『血の季節』小泉喜美子(宝島社文庫)★★★★☆

『血の季節』小泉喜美子宝島社文庫

 1982年初刊作品の復刊です。

 小泉喜美子が1934(昭和9)年生まれということにびっくり。戦前生まれだったとは。

 殺人犯が女の子に興味を持つようになったきっかけを精神科医に語った幼少期から青年期にかけてのパートと、昭和50年現在の幼女殺人事件を追う警部のパートから成る、小泉喜美子の第三長篇です。著者あとがきによると、『弁護側の証人』『ダイナマイト円舞曲』とともに、西洋三大ロマン(シンデレラ・青ひげ・ドラキュラ)をモチーフにした三部作だということです。

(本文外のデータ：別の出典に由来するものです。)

namespace Literature.AlgebraicGeometry.Resolution

universe u

variable {Ω : Type u} [Field Ω] (V : ValuationSubring Ω)

/-! ### Normal steps inside separable extensions are Galois steps -/

omit V in
/-- A normal step `M ≤ M₁` of degree `p` all of whose elements are separable over `M` is a
Galois step. [folklore] -/
theorem isGaloisStep_of_isNormalStep_of_forall_isSeparable {p : ℕ} {M M₁ : Subfield Ω}
    (h : IsNormalStep p M M₁) (hsep : ∀ z ∈ M₁, IsSeparable M z) : IsGaloisStep p M M₁ := by
  obtain ⟨hle, hdeg, hnorm⟩ := h
  haveI : Algebra.IsSeparable M (Subfield.extendScalars hle) :=
    ⟨fun z => by
      have hz := hsep (z : Ω) z.2
      unfold IsSeparable at hz ⊢
      rwa [IntermediateField.minpoly_eq]⟩
  exact ⟨hle, hdeg, isGalois_iff.mpr ⟨inferInstance, hnorm⟩⟩

/-! ### The induction on the tower of Galois extensions of degree `p` -/

section Induction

 警察パートはおよそ小泉喜美子というイメージからは似つかわしくない、陰惨な性犯罪が描かれていますが、犯人が冒頭の殺人犯であることは自明ですから、犯人捜しというわけではありません。幼少期から殺人へと至る殺人犯の告白と、その反対に事件後から犯人へとたどってゆく捜査側が、いかにシンクロして犯人がなぜ殺人を犯すに至ったのかを明らかにする補助線のようなものでしょう。

 分量から言っても著者の持ち味から言っても、本書の大きなウェイトを占めているのは殺人犯の告白です。下町から山の手に引っ越して孤独をかこっていた少年が、「お城」に住む外国人兄妹と出会って遊び始めるという、ロマンチシズムあふれる発端は、戦前の日本が舞台とは思えないほどです。学校になじめない少年が『紅はこべ』を愛読しているというのも味わい深い。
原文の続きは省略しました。